A compliant banner where "Reject all" is as prominent as "Consent" and consent is granular might see a 20–35% consent rate for analytics. A dark-pattern banner (rejected by the ICO) might hit 70–80%. That's a real business trade-off.

But there's an honest middle ground. You can optimise for consent legitimately:

• Default to the strictest cookies only. Your banner consents to strictly necessary by default (no user action needed). Everything else requires explicit opt-in.
• Explain the benefit. Instead of "Analytics cookies," write "We use Google Analytics to understand which pages are most helpful, so we can improve them." Users are more likely to consent if they understand why.
• Make consent easy, but not automatic. A large "Yes, I'm happy" button next to a smaller "Only essential" button is fine; pre-ticking the "Yes" box is not.
• Offer a reason to consent. Some businesses see better consent rates by offering a benefit: "Consent to marketing cookies and get 10% off your first order." This is transparent and fair.
• Use a layered banner. A minimal banner on first visit ("We use cookies") with a link to full settings improves consent rates because it's less intrusive.

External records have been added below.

import Mathlib
import HarnessLib
import Summits.HubbardSuperconductivity.HubbardSuperconductivity.Theses.ChiralWindow
import Summits.HubbardSuperconductivity.HubbardSuperconductivity.Theorems.ChiralWindowCwThesisUFreeAnchor
import Summits.HubbardSuperconductivity.HubbardSuperconductivity.Theorems.ChiralWindowCwChannelInfContinuousChemicalPotential
import Summits.HubbardSuperconductivity.HubbardSuperconductivity.Theorems.ChiralWindowCwChannelInfContinuousFilling
import Summits.HubbardSuperconductivity.HubbardSuperconductivity.Theorems.ChiralWindowCwKLChiralWindowStubKlFillingLower
import Summits.HubbardSuperconductivity.HubbardSuperconductivity.Theorems.ChiralWindowCwChiralConstructionFillingBelowSevenTenths

/-!
# Crux `CwChiralConstruction` (stmt-HubbardSuperconductivity-1740), line `ladder-scale-transfer` rev c7-1:
# stub (P1) `stub_kptOfPointLeading` — from a `U = 1` leading inequality at a band level to (Kpt)

Route `HubbardSuperconductivity/ChiralWindow`, rank-2 crux ("the programme"). Support file
(`--supports stmt-HubbardSuperconductivity-1740`), lead seat c7, 2026-08-17.

Write `ε₀ = squareDispersion 1 0` (free band `-2(cos kx + cos ky)`, band `(-4, 4)`), `Λ_U(μ,χ) = channelInf ε₀ μ U χ`
(bottom of the second-order pairing vertex over the normalised gap functions of the `D₄` irrep `χ` on the level-`μ`
Fermi curve), `μ(n) = chemicalPotentialOfDensity ε₀ n`, `n(μ) = KohnLuttinger.filling ε₀ μ`.

The KL input of the crux is the POINT datum (Kpt): `B₁g` leads every other channel by `γU²` at ONE window doping
`δ₀ ∈ [3/10, 12/25]` for all small `U`. This file is the pure-logic transfer from a `U = 1` certificate at a band
level `μ ∈ [-111/100, -21/25]`:

* the LANDED certified fillings `13/25 ≤ n(-111/100)` (`stub_klFillingLower`) and `n(-21/25) < 7/10`
  (`stub_fillingBelowSevenTenths`) with `monotone_filling` put `n(μ) ∈ [13/25, 7/10)`, i.e.
  `δ₀ := 1 - n(μ) ∈ (3/10, 12/25]`;
* `chemicalPotentialOfDensity_eq_of_filling_eq` (the free filling is continuous and strictly increasing on the band)
  gives `μ(1 - δ₀) = μ(n(μ)) = μ`;
* `CwThesis.leading_of_certificateOne` turns the `U = 1` margin `γ` into the margin `γU²` for every `U ∈ (0, 1)`
  (`U²`-homogeneity of the bottoms off `A1g`, bare-`U` penalty for `A1g`).

No definitions; everything is proved. References: S. Raghu, S. A. Kivelson, D. J. Scalapino, Phys. Rev. B 81 (2010)
224505, §II (7), (13), §III; W. Kohn, J. M. Luttinger, Phys. Rev. Lett. 15 (1965) 524.
-/

noncomputable section

namespace Summit.HubbardSuperconductivity.HubbardSuperconductivity.Theorems

set_option linter.dupNamespace false

open MeasureTheory Literature.MathematicalPhysics.QuantumLattice Set

/-- **The free filling on the level range `[-111/100, -21/25]` lies in `[13/25, 7/10)`**: the certified end fillings
`13/25 ≤ n(-111/100)` and `n(-21/25) < 7/10` and the monotonicity of the free filling. [folklore] -/
theorem kptOfPointLeading_filling_mem_Ico {μ : ℝ} (hμ : μ ∈ Set.Icc (-(111:ℝ) / 100) (-(21:ℝ) / 25)) :
    KohnLuttinger.filling (squareDispersion 1 0) μ ∈ Set.Ico (13 / 25 : ℝ) (7 / 10) := by
  refine ⟨stub_klFillingLower.trans (monotone_filling ?_), (monotone_filling hμ.2).trans_lt stub_fillingBelowSevenTenths⟩
  have h := hμ.1
  norm_num at h ⊢
  exact h

/-- **The chemical potential of the free filling at a level of the range is that level**: `μ(n(μ)) = μ` for
`μ ∈ [-111/100, -21/25] ⊂ (-4, 0)` (the free filling is continuous and strictly increasing on the band, so the
threshold defining `chemicalPotentialOfDensity` is attained exactly at `μ`). Stated with the density written as
`1 - (1 - n(μ))`, the form in which the doping `δ₀ := 1 - n(μ)` enters (Kpt). [folklore] -/
theorem kptOfPointLeading_level_eq {μ : ℝ} (hμ : μ ∈ Set.Icc (-(111:ℝ) / 100) (-(21:ℝ) / 25)) :
    chemicalPotentialOfDensity (squareDispersion 1 0)
        (1 - (1 - KohnLuttinger.filling (squareDispersion 1 0) μ)) = μ := by
  have hlo := (kptOfPointLeading_filling_mem_Ico hμ).1
  refine chemicalPotentialOfDensity_eq_of_filling_eq (by linarith) ⟨?_, ?_⟩ (sub_sub_cancel _ _).symm
  · linarith [hμ.1]
  · linarith [hμ.2]

/-- **Stub (P1) `stub_kptOfPointLeading` — from a `U = 1` leading inequality at a band level to (Kpt).** If at some
`μ ∈ [-111/100, -21/25]` the `U = 1` channel bottoms satisfy `Λ₁(μ, B1g) + γ ≤ Λ₁(μ, χ)` for every `χ ≠ B1g`
(`γ > 0`), then (Kpt) holds at the doping `δ₀ := 1 - n(μ) ∈ [3/10, 12/25]` with `γ' := γ`, `U₁ := 1`: the landed
fillings `13/25 ≤ n(-111/100)`, `n(-21/25) < 7/10` and `monotone_filling` locate `δ₀`; `μ(1 - δ₀) = μ`
(`kptOfPointLeading_level_eq`); `CwThesis.leading_of_certificateOne` turns the `U = 1` margin `γ` into `γU²` for
every `U ∈ (0, 1)`. [cite: RaghuKivelsonScalapino2010, §II (7), (13)] -/
theorem stub_kptOfPointLeading :
    ∀ μ ∈ Set.Icc (-(111:ℝ) / 100) (-(21:ℝ) / 25), ∀ γ : ℝ, 0 < γ →
      (∀ χ : D4Irrep, χ ≠ D4Irrep.B1g →
        channelInf (squareDispersion 1 0) μ 1 D4Irrep.B1g + γ ≤ channelInf (squareDispersion 1 0) μ 1 χ) →
      ∃ δ₀ ∈ Set.Icc (3/10 : ℝ) (12/25), ∃ γ' U₁ : ℝ, 0 < γ' ∧ 0 < U₁ ∧ ∀ U ∈ Set.Ioo (0:ℝ) U₁,
        ∀ χ : D4Irrep, χ ≠ D4Irrep.B1g →
          channelInf (squareDispersion 1 0) (chemicalPotentialOfDensity (squareDispersion 1 0) (1 - δ₀)) U D4Irrep.B1g
              + γ' * U ^ 2 ≤
            channelInf (squareDispersion 1 0) (chemicalPotentialOfDensity (squareDispersion 1 0) (1 - δ₀)) U χ := by
  intro μ hμ γ hγ hcert
  obtain ⟨hlo, hhi⟩ := kptOfPointLeading_filling_mem_Ico hμ
  have hμI : μ ∈ Set.Ioo (-4 : ℝ) 0 := ⟨by linarith [hμ.1], by linarith [hμ.2]⟩
  refine ⟨1 - KohnLuttinger.filling (squareDispersion 1 0) μ, ⟨by linarith, by linarith⟩, γ, 1, hγ, one_pos,
    fun U hU χ hχ => ?_⟩
  rw [kptOfPointLeading_level_eq hμ]
  exact CwThesis.leading_of_certificateOne hμI hcert U hU χ hχ

end Summit.HubbardSuperconductivity.HubbardSuperconductivity.Theorems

When you weigh the legal risk of non-compliance against a slightly lower consent rate, compliance always wins. A 25% analytics consent rate is better than a 70% rate plus a regulator fine.

Building compliance into your site from the start

If you're building a new website, start your project with a clear view of what data you'll collect. Before your site goes live, you should have:

• A privacy policy (you can use a template from GDPR.eu or Termly).
• A list of every cookie and tracking tool.
• A cookie banner (free or paid, self-hosted or SaaS).
• A way for users to withdraw consent.

At Sitewright, when we build a site, we wire up analytics (Google Analytics 4, Plausible, or Fathom) and often integrate a contact form or newsletter signup. We recommend a compliant banner from the start rather than retrofitting one later. If you're using a paid CMS platform (even WordPress), the effort to add a banner is small before launch but annoying after.

The smallest cost-saving move: write your privacy policy and choose your analytics tool before you build the site. Once you know what data you're collecting, the banner becomes straightforward.

A UK small business that respects its visitors' data and follows GDPR cookie banner guidance honestly builds trust, avoids regulatory headaches, and sleeps better at night — even if consent rates dip slightly.